### [Work required]
Nothing but the lines below between the line holding "hx.2.1, hx.2.2.trans_lt hs1.2⟩" and the line holding "(ENNReal.add_lt_add_iff_left hfin).1 h2", inclusive, should appear in the answer, each set down exactly.

### [Records shown]

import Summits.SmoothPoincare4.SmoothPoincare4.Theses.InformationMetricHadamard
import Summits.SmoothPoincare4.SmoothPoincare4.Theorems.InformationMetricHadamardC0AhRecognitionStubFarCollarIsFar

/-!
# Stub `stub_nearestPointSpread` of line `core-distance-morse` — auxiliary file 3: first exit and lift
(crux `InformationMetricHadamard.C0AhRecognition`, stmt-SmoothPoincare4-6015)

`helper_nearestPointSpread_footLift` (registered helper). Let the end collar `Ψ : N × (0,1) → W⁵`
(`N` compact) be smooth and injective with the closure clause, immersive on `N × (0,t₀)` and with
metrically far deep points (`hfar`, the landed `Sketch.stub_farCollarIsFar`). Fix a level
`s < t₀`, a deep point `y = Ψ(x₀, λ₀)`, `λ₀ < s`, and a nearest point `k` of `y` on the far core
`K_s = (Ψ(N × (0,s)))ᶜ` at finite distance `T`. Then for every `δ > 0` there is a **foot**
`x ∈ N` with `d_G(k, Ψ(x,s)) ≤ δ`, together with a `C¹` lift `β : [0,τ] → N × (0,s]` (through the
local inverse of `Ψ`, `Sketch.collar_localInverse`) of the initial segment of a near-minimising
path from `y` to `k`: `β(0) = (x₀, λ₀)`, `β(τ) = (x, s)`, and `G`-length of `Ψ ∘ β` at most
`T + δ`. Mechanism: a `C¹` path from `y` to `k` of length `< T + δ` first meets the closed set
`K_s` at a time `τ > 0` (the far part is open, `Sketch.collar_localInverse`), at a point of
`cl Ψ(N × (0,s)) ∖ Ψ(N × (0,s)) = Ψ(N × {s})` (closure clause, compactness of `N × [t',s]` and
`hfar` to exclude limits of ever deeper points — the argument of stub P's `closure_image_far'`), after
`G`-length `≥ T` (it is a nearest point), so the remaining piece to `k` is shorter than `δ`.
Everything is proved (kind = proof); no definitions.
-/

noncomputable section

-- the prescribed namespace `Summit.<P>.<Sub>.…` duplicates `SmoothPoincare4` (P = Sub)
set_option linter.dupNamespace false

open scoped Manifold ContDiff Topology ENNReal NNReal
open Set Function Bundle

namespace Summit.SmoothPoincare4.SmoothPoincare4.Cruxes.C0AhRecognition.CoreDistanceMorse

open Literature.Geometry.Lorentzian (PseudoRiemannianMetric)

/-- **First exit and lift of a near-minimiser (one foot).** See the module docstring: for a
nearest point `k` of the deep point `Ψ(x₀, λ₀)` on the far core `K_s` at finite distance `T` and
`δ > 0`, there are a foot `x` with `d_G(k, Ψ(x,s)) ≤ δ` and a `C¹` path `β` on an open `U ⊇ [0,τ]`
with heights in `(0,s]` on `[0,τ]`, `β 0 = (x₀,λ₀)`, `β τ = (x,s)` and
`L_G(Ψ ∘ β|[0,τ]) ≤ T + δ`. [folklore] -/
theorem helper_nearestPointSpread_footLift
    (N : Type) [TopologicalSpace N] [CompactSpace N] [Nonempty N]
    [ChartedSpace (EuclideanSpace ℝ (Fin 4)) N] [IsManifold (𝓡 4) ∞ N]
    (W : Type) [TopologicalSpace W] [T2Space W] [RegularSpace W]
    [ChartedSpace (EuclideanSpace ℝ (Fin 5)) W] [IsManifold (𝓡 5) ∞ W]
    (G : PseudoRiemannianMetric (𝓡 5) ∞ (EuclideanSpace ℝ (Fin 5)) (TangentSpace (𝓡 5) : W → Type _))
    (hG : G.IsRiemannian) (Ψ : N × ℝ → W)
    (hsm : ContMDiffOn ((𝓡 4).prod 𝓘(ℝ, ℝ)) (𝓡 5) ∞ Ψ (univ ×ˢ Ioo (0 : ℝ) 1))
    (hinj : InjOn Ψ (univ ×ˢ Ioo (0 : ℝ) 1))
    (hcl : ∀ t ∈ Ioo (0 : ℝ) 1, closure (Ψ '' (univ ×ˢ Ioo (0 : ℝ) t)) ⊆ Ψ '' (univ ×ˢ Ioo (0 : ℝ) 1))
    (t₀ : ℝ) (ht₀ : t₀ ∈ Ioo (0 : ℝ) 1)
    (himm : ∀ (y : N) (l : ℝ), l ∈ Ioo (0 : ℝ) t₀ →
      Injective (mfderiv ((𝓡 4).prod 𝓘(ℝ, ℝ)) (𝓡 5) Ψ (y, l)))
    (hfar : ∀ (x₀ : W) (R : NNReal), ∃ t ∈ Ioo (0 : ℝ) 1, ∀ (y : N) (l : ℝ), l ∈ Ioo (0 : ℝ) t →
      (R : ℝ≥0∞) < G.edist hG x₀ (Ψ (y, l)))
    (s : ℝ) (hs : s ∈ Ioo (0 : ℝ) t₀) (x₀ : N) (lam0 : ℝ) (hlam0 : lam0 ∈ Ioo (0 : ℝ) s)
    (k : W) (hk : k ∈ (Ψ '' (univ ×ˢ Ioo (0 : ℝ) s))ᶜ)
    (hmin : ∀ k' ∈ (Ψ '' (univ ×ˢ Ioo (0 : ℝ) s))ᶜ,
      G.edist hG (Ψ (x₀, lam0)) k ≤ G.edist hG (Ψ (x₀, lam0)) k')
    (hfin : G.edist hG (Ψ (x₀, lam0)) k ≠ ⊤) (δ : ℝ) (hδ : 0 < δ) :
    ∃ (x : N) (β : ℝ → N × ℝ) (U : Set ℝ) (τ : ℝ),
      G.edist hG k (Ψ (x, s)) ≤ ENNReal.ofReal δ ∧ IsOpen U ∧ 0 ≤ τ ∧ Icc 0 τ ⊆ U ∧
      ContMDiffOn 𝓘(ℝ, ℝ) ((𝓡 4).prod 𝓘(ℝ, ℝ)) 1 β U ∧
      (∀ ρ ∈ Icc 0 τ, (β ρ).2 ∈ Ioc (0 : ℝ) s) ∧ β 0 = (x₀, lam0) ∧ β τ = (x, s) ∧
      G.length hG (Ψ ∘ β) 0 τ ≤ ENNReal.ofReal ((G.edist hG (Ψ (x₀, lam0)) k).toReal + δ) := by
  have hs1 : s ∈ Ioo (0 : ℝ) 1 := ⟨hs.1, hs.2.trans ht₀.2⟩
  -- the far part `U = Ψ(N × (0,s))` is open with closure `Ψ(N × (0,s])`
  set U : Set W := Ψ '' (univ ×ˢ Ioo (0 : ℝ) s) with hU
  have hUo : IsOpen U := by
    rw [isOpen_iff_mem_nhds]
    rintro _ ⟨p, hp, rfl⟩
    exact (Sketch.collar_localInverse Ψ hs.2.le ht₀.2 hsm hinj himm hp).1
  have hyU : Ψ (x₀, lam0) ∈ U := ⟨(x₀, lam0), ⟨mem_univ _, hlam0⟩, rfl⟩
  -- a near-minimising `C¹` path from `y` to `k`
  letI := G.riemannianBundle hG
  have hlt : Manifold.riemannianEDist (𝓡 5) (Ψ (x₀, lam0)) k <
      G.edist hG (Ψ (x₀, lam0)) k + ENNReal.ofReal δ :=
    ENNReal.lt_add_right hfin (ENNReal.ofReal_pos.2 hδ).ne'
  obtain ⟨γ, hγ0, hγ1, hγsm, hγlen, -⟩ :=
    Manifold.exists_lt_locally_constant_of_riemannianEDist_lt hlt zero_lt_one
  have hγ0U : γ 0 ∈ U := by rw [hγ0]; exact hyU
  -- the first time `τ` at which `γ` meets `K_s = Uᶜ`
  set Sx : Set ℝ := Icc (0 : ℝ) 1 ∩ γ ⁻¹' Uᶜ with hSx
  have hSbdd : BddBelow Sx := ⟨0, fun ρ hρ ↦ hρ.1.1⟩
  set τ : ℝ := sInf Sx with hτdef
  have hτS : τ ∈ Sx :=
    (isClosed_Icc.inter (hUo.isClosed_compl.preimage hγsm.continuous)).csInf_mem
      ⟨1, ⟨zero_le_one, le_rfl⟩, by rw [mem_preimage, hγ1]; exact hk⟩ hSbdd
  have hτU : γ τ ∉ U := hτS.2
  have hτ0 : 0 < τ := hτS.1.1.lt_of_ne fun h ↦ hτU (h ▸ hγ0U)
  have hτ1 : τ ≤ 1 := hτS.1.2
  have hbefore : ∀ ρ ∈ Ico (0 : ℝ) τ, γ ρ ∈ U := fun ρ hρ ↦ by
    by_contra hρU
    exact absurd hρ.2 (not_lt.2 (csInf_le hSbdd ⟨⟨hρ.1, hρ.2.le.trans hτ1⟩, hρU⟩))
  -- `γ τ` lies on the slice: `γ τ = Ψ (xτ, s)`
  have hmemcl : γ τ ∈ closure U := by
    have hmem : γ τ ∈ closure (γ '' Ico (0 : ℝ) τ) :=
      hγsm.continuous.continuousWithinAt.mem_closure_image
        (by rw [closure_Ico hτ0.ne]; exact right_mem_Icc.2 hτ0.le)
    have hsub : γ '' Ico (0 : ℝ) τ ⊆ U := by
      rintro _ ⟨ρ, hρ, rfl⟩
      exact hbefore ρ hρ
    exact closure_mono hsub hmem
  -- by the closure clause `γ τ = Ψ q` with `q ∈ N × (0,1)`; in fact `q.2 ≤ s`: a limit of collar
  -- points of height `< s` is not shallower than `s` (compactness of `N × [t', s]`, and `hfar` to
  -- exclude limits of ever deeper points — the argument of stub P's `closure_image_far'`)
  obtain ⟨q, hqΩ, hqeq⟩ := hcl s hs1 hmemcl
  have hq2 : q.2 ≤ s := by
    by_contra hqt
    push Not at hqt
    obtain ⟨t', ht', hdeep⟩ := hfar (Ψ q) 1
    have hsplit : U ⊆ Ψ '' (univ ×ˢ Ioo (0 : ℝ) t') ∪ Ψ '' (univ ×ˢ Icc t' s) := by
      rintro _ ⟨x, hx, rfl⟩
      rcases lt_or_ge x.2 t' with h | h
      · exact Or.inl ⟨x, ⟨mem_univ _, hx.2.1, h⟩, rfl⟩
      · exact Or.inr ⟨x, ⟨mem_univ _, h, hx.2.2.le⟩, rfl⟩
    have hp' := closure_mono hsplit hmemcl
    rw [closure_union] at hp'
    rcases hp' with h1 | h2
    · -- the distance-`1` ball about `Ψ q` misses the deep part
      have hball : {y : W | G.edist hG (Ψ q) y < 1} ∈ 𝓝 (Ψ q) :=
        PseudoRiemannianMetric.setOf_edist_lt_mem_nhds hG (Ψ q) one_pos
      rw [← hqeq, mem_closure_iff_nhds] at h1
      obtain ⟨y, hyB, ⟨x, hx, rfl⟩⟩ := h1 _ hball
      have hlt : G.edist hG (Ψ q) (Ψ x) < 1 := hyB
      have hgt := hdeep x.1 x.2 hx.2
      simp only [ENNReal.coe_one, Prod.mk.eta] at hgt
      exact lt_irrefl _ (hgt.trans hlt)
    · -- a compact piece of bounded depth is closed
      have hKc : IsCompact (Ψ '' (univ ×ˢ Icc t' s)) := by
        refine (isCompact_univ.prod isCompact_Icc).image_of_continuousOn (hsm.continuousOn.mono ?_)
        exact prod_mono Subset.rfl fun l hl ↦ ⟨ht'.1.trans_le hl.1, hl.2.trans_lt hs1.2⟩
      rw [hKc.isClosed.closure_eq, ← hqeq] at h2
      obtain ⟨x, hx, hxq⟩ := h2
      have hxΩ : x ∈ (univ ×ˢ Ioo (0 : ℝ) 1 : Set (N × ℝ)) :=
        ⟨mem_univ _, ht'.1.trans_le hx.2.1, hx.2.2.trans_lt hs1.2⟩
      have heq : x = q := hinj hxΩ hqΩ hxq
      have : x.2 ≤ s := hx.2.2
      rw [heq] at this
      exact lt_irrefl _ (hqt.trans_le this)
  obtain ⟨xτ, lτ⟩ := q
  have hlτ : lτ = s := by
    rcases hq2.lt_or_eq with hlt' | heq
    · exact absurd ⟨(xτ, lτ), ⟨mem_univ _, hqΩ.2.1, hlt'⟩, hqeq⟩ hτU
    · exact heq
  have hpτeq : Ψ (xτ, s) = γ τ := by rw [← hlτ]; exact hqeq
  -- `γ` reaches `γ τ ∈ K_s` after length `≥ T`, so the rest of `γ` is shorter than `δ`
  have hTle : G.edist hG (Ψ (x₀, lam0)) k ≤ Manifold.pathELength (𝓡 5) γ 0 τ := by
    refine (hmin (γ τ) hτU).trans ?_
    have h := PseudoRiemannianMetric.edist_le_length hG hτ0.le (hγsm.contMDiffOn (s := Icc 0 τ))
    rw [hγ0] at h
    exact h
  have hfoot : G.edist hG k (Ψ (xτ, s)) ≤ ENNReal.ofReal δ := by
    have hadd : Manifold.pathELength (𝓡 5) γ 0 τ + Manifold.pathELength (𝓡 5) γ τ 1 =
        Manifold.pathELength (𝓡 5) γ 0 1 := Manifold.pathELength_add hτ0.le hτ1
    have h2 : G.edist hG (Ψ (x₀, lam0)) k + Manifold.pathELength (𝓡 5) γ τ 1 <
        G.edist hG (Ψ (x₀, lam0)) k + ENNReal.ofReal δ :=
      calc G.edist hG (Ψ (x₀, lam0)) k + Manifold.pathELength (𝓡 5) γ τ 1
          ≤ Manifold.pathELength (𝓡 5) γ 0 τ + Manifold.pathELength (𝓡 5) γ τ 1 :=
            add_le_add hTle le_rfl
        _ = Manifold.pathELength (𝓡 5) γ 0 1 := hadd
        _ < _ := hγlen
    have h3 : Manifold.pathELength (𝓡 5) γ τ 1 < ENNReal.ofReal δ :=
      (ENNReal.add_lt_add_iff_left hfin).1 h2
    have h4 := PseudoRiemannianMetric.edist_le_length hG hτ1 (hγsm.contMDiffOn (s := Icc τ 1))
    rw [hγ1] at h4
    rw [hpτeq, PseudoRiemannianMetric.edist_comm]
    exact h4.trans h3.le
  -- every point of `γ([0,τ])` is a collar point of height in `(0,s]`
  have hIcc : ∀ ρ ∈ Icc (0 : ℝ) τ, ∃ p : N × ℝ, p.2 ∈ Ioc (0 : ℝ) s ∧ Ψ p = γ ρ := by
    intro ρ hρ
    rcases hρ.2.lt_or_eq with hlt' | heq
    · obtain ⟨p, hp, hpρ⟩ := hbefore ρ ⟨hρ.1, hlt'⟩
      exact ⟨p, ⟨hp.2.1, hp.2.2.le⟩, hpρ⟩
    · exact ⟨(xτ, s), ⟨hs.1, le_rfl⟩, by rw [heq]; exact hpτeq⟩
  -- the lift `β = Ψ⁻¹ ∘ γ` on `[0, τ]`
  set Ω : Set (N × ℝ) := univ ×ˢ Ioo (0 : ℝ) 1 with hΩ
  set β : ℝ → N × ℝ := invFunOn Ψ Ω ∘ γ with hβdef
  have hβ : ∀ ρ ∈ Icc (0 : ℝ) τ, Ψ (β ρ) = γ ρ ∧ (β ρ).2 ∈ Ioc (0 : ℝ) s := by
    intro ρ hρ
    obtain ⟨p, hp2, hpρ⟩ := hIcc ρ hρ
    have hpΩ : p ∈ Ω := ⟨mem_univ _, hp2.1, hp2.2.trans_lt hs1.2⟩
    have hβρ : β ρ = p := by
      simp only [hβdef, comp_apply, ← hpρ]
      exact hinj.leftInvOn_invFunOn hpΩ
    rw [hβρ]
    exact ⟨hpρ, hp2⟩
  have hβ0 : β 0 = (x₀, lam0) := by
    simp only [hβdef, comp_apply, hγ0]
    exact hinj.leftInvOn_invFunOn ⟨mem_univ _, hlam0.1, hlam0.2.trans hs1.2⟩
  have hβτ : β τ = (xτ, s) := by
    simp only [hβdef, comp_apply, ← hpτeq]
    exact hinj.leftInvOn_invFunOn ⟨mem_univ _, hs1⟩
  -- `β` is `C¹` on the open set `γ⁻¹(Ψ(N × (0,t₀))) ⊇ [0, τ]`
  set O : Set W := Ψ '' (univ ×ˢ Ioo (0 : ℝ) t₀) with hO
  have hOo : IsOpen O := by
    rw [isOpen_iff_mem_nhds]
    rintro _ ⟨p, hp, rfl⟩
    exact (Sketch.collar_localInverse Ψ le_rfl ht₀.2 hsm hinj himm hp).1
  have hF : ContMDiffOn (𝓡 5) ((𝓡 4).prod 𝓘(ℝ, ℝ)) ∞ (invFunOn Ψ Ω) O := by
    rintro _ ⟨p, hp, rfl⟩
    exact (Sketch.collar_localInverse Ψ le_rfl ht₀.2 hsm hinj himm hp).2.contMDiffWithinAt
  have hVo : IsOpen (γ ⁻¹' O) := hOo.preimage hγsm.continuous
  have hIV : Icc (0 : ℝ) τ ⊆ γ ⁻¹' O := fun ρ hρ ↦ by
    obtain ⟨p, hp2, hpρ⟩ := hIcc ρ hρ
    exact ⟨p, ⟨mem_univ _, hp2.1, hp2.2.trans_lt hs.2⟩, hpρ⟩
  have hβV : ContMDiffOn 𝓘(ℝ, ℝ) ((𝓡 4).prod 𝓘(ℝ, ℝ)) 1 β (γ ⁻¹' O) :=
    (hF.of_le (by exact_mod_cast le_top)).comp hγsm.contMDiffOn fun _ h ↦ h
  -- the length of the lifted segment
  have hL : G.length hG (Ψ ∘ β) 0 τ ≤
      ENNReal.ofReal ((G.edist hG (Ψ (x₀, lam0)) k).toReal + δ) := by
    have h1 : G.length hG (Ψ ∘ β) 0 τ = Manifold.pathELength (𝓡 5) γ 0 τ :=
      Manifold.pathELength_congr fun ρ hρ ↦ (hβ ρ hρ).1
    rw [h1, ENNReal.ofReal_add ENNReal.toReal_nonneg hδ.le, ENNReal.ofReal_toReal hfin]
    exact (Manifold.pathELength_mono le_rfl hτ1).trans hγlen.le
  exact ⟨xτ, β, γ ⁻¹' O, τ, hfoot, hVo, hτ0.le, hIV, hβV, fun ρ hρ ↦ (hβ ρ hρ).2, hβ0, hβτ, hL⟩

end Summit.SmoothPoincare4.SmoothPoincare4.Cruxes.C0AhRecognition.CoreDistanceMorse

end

### [Solution to the exercise]
        ⟨mem_univ _, ht'.1.trans_le hx.2.1, hx.2.2.trans_lt hs1.2⟩
      have heq : x = q := hinj hxΩ hqΩ hxq
      have : x.2 ≤ s := hx.2.2
      rw [heq] at this
      exact lt_irrefl _ (hqt.trans_le this)
  obtain ⟨xτ, lτ⟩ := q
  have hlτ : lτ = s := by
    rcases hq2.lt_or_eq with hlt' | heq
    · exact absurd ⟨(xτ, lτ), ⟨mem_univ _, hqΩ.2.1, hlt'⟩, hqeq⟩ hτU
    · exact heq
  have hpτeq : Ψ (xτ, s) = γ τ := by rw [← hlτ]; exact hqeq
  -- `γ` reaches `γ τ ∈ K_s` after length `≥ T`, so the rest of `γ` is shorter than `δ`
  have hTle : G.edist hG (Ψ (x₀, lam0)) k ≤ Manifold.pathELength (𝓡 5) γ 0 τ := by
    refine (hmin (γ τ) hτU).trans ?_
    have h := PseudoRiemannianMetric.edist_le_length hG hτ0.le (hγsm.contMDiffOn (s := Icc 0 τ))
    rw [hγ0] at h
    exact h
  have hfoot : G.edist hG k (Ψ (xτ, s)) ≤ ENNReal.ofReal δ := by
    have hadd : Manifold.pathELength (𝓡 5) γ 0 τ + Manifold.pathELength (𝓡 5) γ τ 1 =
        Manifold.pathELength (𝓡 5) γ 0 1 := Manifold.pathELength_add hτ0.le hτ1
    have h2 : G.edist hG (Ψ (x₀, lam0)) k + Manifold.pathELength (𝓡 5) γ τ 1 <
        G.edist hG (Ψ (x₀, lam0)) k + ENNReal.ofReal δ :=
      calc G.edist hG (Ψ (x₀, lam0)) k + Manifold.pathELength (𝓡 5) γ τ 1
          ≤ Manifold.pathELength (𝓡 5) γ 0 τ + Manifold.pathELength (𝓡 5) γ τ 1 :=
            add_le_add hTle le_rfl
        _ = Manifold.pathELength (𝓡 5) γ 0 1 := hadd
        _ < _ := hγlen
    have h3 : Manifold.pathELength (𝓡 5) γ τ 1 < ENNReal.ofReal δ :=
      (ENNReal.add_lt_add_iff_left hfin).1 h2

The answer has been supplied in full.